Make sure to say Y for the mysql_secure_installation install, and follow through all the mysql install questions before continuing further.
Failing to properly run mysql_secure_installation will cause the kaltura mysql user to run without proper permissions to access your mysql DB.

# mysql -uroot -pYOUR_DB_ROOT_PASS
mysql> GRANT ALL PRIVILEGES ON *.* TO 'root'@'%' IDENTIFIED BY 'YOUR_DB_ROOT_PASS' WITH GRANT OPTION;
mysql> FLUSH PRIVILEGES;

Note that in the statement above, MySQL is being open for access as root from ALL machines, depending on your setup, you may want to limit it further to allow only members of your Kaltura cluster. Remote root user should have an access to the mysql DB during the installation of the front and batch servers. After the Kaltura cluster installation is done, you may want to remove the root access for security reasons, it will not longer be needed for the platform to operate as it will be using the 'kaltura' user to connect this point.

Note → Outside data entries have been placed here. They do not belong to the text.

/-!
# Ventures/FusionMHD — Models/CerfonFreidbergIterLikeQHalfShearSound.lean: SOUNDNESS of the shear-register obligation at `ψ_N = 1/2` of THE
# Cerfon–Freidberg ITER-like instance — what `CFIterLike.QHalfShear.ShearCert.ok = true` MEANS

HONEST FRAMING (LADDER-GRIDFUSION three columns; CF rung; successor step (3) of «q′(ψ_N = 1/2) on the CF rung», F2-SCOPING v1.6 §10(c)).
The 254-statement block `CFIterLike.QHalfShear.blockQ` is executed symbolically in THREE pieces (a single `simp` over the whole block overflows
the farm node: `node-rc=250`): `block1` (123 statements: `θ, cos, sin, X, Y, log X, X², Y², U_X, U_Y ⇒ D = D_r`), `block2` (120: `U_XX, U_XY, U_YY ⇒
F2 = ∂_s D_r`), `block3` (11: numerator `X_a·D − m·X·F2`, denominator `(X·D)²·D`, `inv`, `K`, `K·p`), with `blockQ = block1 ++ block2 ++ block3` by `rfl`.
* §1 `block1_regs` / `block2_regs` / `block3_regs` — register semantics of each piece for ANY incoming stack described by hypotheses (closed forms
  `CFIterLike.QHalf.Drc`, `F2c` of the tree);
* §2 at THE instance (`CFIterLike.QHalf.params`, `mA` = ★ #117's approximant): **`progQ_toFunP`** — the program's function IS the shear kernel
  `(X_a·D − m·R·F2)/((R·D)²·D)·π` along `mA` with `D = Drc coeff X_a (mA t) (πt)` (= model-7's `Dfield`), `F2 = F2c coeff X_a (mA t) (πt)` (= `F2field`),
  `R = X_a + mA t cos(πt)` — i.e. `polarKernelDs X_a Dfield F2field θ s / Dfield θ s · π` at `θ = πt`, `s = mA t`;
* §3 **`sound_of_ok`**: `ShearCert.ok d = true` ⇒ `FSegOK (progQ.toFunP params) [1] 2⁶⁰ (2jh) (2(j+1)h) plo phi`.
NOT here (successor steps (4)–(5)): the tube link to the TRUE surface (`LevelPanel.kernel_integral_tube` + third-ray-derivative box bound) and the
assembly with `hasDerivAt_safetyFactorE_half`.  MODELLED: analytic Cerfon–Freidberg family; nothing about a device or stability.
Typer/prover: gridfusion-model-5 (g8), 2026-08-27.  Citations: Freidberg 2014 §6.3.5 (6.35) [Freidberg2014]; Melquiond 2008 §3.3 [Melquiond2008];
Mahboubi–Melquiond–Sibut-Pinote 2016 §3.2 Lemma 3, §4.1 [MahboubiMelquiondSibutpinote2016].
-/

noncomputable section
import Mathlib.Analysis.Calculus.ParametricIntegral
import Mathlib.MeasureTheory.Integral.Bochner.Basic
import HarnessLib

/-!
# Stub `stub_diffIdentity` of line `Sketch` (crux `stmt-QuantumFields-8760`)

Route `EquipartitionCriticality` of `YangMills`, crux item `stmt-QuantumFields-8760`
(`Summit.QuantumFields.YangMills.Theses.EquipartitionCriticality.EquipartitionPinsProbe`), line
`Sketch`, stub `stub_diffIdentity`.

What is proved: an abstract differentiation-under-the-integral identity. On a finite measure
space `(Ω, μ)`, let `A B : ℝ → Ω → ℝ` be two one-parameter families of measurable functions,
uniformly bounded by `K`, `K`-Lipschitz in the parameter for every `ω`, differentiable in the
parameter at `0` with (measurable) derivatives `a`, `b`, and with equal integrals
`∫ A t ∂μ = ∫ B t ∂μ` for every `t`. Then `∫ a ∂μ = ∫ b ∂μ`.

Proof: Mathlib's `hasDerivAt_integral_of_dominated_loc_of_lip` (neighbourhood `Set.univ`,
constant integrable Lipschitz bound `K`, integrability of `A 0` from the uniform bound on a finite
measure) gives `HasDerivAt (t ↦ ∫ A t ∂μ) (∫ a ∂μ) 0` and likewise for `B`; the two functions of
`t` coincide by hypothesis, so the derivatives agree by `HasDerivAt.unique`. This is the analytic
step used to differentiate the skew Haar-shift identity of torus-limit states at parameter `0`.
-/

noncomputable section

open MeasureTheory

namespace Summit.QuantumFields.YangMills.Theorems.EquipartitionPinsProbe

namespace TangentDiffIdentity

/-- **Differentiation under the integral sign, bounded Lipschitz family on a finite measure.**
If `A : ℝ → Ω → ℝ` is measurable in `ω` for each `t`, uniformly bounded by `K`, `K`-Lipschitz in
`t` for every `ω`, and `t ↦ A t ω` has derivative `a ω` at `0` for every `ω` with `a` measurable,
then `t ↦ ∫ A t ∂μ` has derivative `∫ a ∂μ` at `0` (from
`hasDerivAt_integral_of_dominated_loc_of_lip` with the constant bound `K` on `Set.univ`). -/
theorem hasDerivAt_integral_of_bounded_lipschitz {Ω : Type} [MeasurableSpace Ω] (μ : Measure Ω)
    [IsFiniteMeasure μ] (A : ℝ → Ω → ℝ) (a : Ω → ℝ) (K : ℝ) (hAm : ∀ t, Measurable (A t))
    (ham : Measurable a) (hAbd : ∀ t ω, |A t ω| ≤ K)
    (hAlip : ∀ ω t s, |A t ω - A s ω| ≤ K * |t - s|)
    (hAd : ∀ ω, HasDerivAt (fun t => A t ω) (a ω) 0) :
    HasDerivAt (fun t => ∫ ω, A t ω ∂μ) (∫ ω, a ω ∂μ) 0 := by
  have hlip : ∀ᵐ ω ∂μ, LipschitzOnWith (Real.nnabs ((fun _ : Ω => K) ω)) (fun t => A t ω)
      Set.univ := by
    refine ae_of_all _ fun ω => LipschitzOnWith.of_dist_le_mul fun t _ s _ => ?_
    rw [Real.dist_eq, Real.dist_eq, Real.coe_nnabs]
    exact (hAlip ω t s).trans (mul_le_mul_of_nonneg_right (le_abs_self K) (abs_nonneg _))
  exact (hasDerivAt_integral_of_dominated_loc_of_lip (μ := μ) (F := A) (x₀ := (0 : ℝ))
    (s := Set.univ) (bound := fun _ => K) (F' := a) Filter.univ_mem
    (Filter.Eventually.of_forall fun t => (hAm t).aestronglyMeasurable)
    (Integrable.of_bound (hAm 0).aestronglyMeasurable K
      (ae_of_all _ fun ω => by simpa only [Real.norm_eq_abs] using hAbd 0 ω))
    ham.aestronglyMeasurable hlip (integrable_const K) (ae_of_all _ hAd)).2

end TangentDiffIdentity

/-- STUB `stub_diffIdentity` — **equal parametric integrals have equal derivative integrals.**
On a finite measure space, for two families `A B : ℝ → Ω → ℝ` measurable in `ω`, uniformly
bounded by `K`, `K`-Lipschitz in the parameter, differentiable at `0` with measurable derivatives
`a`, `b`, and with `∫ A t ∂μ = ∫ B t ∂μ` for all `t`: `∫ a ∂μ = ∫ b ∂μ` (differentiate under the
integral sign on both sides and use uniqueness of the derivative). -/
theorem stub_diffIdentity :
    ∀ (Ω : Type) [MeasurableSpace Ω] (μ : MeasureTheory.Measure Ω), MeasureTheory.IsFiniteMeasure μ →
      ∀ (A B : ℝ → Ω → ℝ) (a b : Ω → ℝ) (K : ℝ),
        (∀ t, Measurable (A t)) → (∀ t, Measurable (B t)) → Measurable a → Measurable b →
        (∀ t ω, |A t ω| ≤ K) → (∀ t ω, |B t ω| ≤ K) →
        (∀ ω t s, |A t ω - A s ω| ≤ K * |t - s|) → (∀ ω t s, |B t ω - B s ω| ≤ K * |t - s|) →
        (∀ ω, HasDerivAt (fun t => A t ω) (a ω) 0) → (∀ ω, HasDerivAt (fun t => B t ω) (b ω) 0) →
        (∀ t, ∫ ω, A t ω ∂μ = ∫ ω, B t ω ∂μ) →
        ∫ ω, a ω ∂μ = ∫ ω, b ω ∂μ := by
  intro Ω _ μ hμ A B a b K hAm hBm ham hbm hAbd hBbd hAlip hBlip hAd hBd hAB
  have hA := TangentDiffIdentity.hasDerivAt_integral_of_bounded_lipschitz μ A a K hAm ham hAbd
    hAlip hAd
  have hB := TangentDiffIdentity.hasDerivAt_integral_of_bounded_lipschitz μ B b K hBm hbm hBbd
    hBlip hBd
  have hfun : (fun t => ∫ ω, A t ω ∂μ) = fun t => ∫ ω, B t ω ∂μ := funext hAB
  rw [hfun] at hA
  exact hA.unique hB

end Summit.QuantumFields.YangMills.Theorems.EquipartitionPinsProbe

end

Before continuing the deployment, run the following test on all front, Sphinx and Batch machines:

# mysql -uroot -hMYSQL_HOST -p 

If the connection fails, you may have a networking issue, run:

# yum install telnet
# telnet MYSQL_HOST 3306
Should return something similar to:
Trying 166.78.104.118...
Connected to kalt-mysql0.
Escape character is '^]'.

If that works, then the block is at the MySQL level and not in the networking, make sure this is resolved before continuing.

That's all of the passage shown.